▶ _Stored data entries_

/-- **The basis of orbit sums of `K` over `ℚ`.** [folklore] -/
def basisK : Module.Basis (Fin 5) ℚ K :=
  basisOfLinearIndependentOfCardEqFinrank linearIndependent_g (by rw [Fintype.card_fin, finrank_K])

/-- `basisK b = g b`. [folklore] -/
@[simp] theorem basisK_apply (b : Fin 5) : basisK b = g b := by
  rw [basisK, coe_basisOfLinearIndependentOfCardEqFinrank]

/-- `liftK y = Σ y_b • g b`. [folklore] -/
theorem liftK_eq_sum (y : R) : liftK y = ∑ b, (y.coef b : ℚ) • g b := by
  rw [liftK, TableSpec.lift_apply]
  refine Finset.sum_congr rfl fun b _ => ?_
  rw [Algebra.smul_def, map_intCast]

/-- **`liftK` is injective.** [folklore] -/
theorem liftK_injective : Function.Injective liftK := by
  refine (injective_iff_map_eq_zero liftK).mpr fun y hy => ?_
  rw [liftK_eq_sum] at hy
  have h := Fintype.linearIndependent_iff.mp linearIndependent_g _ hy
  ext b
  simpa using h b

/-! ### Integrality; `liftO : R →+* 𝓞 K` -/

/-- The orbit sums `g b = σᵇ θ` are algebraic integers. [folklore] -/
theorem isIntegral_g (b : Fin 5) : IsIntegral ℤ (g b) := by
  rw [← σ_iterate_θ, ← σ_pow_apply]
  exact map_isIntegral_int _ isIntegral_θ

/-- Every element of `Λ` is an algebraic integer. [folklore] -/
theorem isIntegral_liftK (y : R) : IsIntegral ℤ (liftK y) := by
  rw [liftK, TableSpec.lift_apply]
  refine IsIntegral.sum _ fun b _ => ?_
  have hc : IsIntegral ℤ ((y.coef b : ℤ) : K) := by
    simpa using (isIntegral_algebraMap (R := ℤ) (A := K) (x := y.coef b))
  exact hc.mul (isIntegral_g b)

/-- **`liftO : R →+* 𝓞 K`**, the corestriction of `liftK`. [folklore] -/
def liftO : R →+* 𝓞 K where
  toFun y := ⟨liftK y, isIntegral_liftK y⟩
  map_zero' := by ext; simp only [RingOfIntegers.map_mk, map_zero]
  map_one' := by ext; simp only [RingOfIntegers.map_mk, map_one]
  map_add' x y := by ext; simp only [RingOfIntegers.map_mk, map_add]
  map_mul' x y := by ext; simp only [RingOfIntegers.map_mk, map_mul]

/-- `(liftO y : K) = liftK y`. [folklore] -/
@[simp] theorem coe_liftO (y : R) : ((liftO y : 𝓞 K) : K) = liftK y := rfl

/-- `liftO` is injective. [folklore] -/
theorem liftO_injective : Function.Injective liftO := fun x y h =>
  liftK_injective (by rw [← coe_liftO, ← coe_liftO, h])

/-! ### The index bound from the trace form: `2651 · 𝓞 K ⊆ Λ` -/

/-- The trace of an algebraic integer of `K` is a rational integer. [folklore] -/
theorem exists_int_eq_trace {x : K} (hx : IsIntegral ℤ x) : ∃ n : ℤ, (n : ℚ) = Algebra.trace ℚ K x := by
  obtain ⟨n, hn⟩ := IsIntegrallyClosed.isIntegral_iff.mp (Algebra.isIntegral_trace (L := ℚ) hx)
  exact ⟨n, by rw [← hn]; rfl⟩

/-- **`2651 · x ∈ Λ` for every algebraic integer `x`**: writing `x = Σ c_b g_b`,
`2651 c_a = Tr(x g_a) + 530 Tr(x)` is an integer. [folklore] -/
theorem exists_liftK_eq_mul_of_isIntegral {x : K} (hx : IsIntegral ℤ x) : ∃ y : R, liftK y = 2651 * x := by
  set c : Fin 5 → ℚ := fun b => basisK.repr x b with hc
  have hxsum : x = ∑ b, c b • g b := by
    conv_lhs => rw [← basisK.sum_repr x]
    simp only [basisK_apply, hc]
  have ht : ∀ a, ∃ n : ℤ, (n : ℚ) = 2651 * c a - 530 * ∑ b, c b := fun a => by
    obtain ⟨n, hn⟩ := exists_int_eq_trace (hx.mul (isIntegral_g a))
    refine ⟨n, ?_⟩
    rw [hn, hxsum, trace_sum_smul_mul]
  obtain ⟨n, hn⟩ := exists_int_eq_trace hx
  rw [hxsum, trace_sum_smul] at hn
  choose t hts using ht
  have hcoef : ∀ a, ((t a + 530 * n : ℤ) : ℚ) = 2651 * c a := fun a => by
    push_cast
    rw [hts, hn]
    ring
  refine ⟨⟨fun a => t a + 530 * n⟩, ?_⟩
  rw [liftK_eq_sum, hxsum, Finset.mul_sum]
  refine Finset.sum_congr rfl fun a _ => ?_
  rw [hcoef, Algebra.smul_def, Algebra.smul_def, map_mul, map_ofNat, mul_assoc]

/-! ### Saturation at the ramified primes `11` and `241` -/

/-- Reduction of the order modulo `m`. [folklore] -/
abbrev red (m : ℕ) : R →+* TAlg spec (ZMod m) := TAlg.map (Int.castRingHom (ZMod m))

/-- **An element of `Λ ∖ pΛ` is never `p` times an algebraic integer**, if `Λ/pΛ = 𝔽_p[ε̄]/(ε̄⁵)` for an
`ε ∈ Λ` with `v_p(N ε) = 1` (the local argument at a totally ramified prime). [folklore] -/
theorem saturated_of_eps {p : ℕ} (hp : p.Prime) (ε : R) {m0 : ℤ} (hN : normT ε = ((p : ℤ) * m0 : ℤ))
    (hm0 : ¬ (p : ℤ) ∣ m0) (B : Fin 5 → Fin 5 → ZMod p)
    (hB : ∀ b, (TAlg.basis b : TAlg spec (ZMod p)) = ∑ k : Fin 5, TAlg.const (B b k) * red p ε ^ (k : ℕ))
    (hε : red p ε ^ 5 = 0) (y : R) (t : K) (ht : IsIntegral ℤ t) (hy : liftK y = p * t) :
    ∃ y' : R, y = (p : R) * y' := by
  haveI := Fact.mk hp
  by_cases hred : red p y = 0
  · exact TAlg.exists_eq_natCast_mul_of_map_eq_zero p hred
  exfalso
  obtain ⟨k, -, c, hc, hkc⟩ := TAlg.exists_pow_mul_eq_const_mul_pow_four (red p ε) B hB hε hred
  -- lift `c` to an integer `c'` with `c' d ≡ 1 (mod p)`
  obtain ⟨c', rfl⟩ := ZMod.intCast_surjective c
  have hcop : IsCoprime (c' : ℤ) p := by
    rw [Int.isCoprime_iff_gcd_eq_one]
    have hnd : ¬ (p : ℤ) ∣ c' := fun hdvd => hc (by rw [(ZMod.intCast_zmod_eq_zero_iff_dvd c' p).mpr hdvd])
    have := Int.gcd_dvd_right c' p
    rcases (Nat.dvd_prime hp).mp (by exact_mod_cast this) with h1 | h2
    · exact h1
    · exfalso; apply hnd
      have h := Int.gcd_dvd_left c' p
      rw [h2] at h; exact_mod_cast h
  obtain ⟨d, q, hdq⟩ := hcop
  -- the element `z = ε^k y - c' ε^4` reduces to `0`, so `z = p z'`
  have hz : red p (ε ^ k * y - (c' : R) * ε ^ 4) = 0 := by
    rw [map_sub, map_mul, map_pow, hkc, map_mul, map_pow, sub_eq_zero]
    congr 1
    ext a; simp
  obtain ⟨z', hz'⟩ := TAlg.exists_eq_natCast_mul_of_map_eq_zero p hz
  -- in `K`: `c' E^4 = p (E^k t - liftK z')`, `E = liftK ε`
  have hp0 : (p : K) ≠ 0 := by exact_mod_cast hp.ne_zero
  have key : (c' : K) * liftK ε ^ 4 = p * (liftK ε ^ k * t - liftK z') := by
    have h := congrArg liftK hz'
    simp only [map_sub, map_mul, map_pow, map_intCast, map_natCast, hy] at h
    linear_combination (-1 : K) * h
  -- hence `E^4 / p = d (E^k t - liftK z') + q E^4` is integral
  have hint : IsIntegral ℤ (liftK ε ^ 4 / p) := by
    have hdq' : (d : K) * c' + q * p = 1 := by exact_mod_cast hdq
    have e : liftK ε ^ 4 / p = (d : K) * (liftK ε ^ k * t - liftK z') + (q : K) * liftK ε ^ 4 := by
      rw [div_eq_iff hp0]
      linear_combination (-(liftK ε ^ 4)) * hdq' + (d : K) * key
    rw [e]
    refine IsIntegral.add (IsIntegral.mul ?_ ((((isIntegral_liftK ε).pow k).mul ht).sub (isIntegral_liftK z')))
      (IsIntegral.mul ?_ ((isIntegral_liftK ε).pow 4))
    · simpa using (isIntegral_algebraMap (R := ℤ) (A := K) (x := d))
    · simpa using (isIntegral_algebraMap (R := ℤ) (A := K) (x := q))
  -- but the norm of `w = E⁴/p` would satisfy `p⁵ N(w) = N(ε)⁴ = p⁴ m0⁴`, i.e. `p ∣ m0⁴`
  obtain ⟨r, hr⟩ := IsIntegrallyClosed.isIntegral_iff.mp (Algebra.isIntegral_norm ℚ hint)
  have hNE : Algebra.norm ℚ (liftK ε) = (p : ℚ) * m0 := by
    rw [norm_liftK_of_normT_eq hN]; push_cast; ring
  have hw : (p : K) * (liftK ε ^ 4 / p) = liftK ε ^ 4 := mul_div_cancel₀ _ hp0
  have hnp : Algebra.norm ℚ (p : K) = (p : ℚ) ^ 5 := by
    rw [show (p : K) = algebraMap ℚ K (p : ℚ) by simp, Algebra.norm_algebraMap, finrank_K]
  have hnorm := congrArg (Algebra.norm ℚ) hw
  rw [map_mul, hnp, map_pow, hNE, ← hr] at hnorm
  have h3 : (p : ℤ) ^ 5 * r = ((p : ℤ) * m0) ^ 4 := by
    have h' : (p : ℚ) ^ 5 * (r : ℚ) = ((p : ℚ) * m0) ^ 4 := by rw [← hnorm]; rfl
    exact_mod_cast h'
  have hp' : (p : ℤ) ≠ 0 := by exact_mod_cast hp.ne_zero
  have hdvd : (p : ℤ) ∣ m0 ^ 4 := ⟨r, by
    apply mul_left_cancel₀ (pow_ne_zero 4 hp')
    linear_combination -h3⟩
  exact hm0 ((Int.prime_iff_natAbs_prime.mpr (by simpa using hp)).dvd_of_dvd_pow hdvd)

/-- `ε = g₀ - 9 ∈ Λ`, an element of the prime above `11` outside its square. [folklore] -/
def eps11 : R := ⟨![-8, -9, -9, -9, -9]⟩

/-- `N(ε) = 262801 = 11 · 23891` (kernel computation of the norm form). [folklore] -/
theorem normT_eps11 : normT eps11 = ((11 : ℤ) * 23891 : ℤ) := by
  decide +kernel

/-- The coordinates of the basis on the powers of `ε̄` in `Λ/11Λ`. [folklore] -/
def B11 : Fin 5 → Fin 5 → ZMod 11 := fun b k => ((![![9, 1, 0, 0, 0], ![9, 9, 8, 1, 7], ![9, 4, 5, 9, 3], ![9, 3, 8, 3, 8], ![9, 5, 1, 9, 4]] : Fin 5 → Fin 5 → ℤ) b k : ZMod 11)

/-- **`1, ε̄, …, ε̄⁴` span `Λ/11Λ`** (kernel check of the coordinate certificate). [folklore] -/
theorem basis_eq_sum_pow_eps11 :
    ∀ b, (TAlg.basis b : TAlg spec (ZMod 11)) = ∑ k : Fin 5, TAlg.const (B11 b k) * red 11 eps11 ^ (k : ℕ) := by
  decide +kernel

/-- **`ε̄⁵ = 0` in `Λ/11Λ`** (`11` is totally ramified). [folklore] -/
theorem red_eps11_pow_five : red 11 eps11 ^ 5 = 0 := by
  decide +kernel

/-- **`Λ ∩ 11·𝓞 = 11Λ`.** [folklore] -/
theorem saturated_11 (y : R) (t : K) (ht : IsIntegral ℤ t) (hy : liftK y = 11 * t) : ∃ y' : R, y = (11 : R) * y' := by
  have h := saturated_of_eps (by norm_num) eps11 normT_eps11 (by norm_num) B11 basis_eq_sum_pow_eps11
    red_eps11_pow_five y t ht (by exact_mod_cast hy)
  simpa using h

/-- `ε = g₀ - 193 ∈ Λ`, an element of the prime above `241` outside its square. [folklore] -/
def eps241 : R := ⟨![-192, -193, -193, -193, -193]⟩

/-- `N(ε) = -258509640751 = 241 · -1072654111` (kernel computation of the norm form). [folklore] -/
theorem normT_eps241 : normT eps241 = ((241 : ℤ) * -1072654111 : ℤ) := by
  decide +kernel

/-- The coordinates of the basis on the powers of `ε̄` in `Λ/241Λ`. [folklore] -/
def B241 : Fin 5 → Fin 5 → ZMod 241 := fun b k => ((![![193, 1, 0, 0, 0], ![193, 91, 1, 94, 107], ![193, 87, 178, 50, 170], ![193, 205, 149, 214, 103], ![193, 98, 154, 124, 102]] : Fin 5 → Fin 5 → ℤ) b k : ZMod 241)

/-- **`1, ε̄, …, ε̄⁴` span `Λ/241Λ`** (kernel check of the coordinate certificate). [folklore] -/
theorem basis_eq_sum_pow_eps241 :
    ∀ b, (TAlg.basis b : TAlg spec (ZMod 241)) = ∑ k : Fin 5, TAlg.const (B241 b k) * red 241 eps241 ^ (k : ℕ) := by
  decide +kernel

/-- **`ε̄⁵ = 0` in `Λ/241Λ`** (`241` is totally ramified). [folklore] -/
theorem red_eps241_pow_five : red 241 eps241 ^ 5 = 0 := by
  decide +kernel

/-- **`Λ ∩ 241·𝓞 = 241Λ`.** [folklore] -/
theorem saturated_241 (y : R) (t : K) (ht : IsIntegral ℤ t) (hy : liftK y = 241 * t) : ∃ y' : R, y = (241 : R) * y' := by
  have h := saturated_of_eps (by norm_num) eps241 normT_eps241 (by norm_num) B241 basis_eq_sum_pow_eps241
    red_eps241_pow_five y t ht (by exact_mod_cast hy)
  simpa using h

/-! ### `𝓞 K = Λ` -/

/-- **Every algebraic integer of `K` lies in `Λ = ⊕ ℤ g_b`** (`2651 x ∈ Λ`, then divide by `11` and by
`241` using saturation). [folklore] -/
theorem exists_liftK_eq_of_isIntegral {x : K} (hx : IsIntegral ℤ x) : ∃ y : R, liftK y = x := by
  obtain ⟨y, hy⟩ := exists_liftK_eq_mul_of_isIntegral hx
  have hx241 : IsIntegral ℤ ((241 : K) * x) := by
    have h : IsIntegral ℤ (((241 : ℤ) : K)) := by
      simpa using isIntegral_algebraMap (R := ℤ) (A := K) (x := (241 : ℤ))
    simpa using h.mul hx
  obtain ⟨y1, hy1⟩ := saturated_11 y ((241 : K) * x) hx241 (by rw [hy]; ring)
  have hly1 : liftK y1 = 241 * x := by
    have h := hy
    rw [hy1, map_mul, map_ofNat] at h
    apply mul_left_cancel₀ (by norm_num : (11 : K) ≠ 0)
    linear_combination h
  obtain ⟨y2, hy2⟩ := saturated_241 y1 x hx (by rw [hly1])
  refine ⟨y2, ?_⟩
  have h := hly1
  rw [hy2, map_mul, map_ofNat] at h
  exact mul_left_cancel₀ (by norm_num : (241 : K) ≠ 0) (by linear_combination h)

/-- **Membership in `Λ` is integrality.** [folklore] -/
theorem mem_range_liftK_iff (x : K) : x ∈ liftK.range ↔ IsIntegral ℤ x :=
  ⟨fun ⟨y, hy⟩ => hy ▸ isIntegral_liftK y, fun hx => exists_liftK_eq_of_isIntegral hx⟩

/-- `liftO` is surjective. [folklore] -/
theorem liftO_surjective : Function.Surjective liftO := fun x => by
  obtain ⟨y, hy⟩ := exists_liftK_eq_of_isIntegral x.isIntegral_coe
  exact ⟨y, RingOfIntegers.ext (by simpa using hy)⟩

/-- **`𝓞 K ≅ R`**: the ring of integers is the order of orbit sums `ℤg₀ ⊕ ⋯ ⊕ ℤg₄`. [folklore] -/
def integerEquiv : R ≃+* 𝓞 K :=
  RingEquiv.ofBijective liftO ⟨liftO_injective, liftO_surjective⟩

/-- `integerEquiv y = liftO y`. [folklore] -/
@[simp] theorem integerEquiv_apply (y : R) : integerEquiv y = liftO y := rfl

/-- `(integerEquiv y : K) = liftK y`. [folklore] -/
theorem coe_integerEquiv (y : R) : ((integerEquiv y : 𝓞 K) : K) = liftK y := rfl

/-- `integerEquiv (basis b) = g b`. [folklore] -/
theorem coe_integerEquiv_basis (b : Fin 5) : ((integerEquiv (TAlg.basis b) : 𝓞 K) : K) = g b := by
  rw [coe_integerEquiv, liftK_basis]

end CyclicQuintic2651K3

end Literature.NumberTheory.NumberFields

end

▶ _Your task_
Among the entries above, find the line with "obtain ⟨r, hr⟩" and the line with "linear_combination -h3⟩"; give again exactly these two lines and all lines between them.

▶ _Response for this exercise_
  obtain ⟨r, hr⟩ := IsIntegrallyClosed.isIntegral_iff.mp (Algebra.isIntegral_norm ℚ hint)
  have hNE : Algebra.norm ℚ (liftK ε) = (p : ℚ) * m0 := by
    rw [norm_liftK_of_normT_eq hN]; push_cast; ring
  have hw : (p : K) * (liftK ε ^ 4 / p) = liftK ε ^ 4 := mul_div_cancel₀ _ hp0
  have hnp : Algebra.norm ℚ (p : K) = (p : ℚ) ^ 5 := by
    rw [show (p : K) = algebraMap ℚ K (p : ℚ) by simp, Algebra.norm_algebraMap, finrank_K]
  have hnorm := congrArg (Algebra.norm ℚ) hw
  rw [map_mul, hnp, map_pow, hNE, ← hr] at hnorm
  have h3 : (p : ℤ) ^ 5 * r = ((p : ℤ) * m0) ^ 4 := by
    have h' : (p : ℚ) ^ 5 * (r : ℚ) = ((p : ℚ) * m0) ^ 4 := by rw [← hnorm]; rfl
    exact_mod_cast h'
  have hp' : (p : ℤ) ≠ 0 := by exact_mod_cast hp.ne_zero
  have hdvd : (p : ℤ) ∣ m0 ^ 4 := ⟨r, by
    apply mul_left_cancel₀ (pow_ne_zero 4 hp')
    linear_combination -h3⟩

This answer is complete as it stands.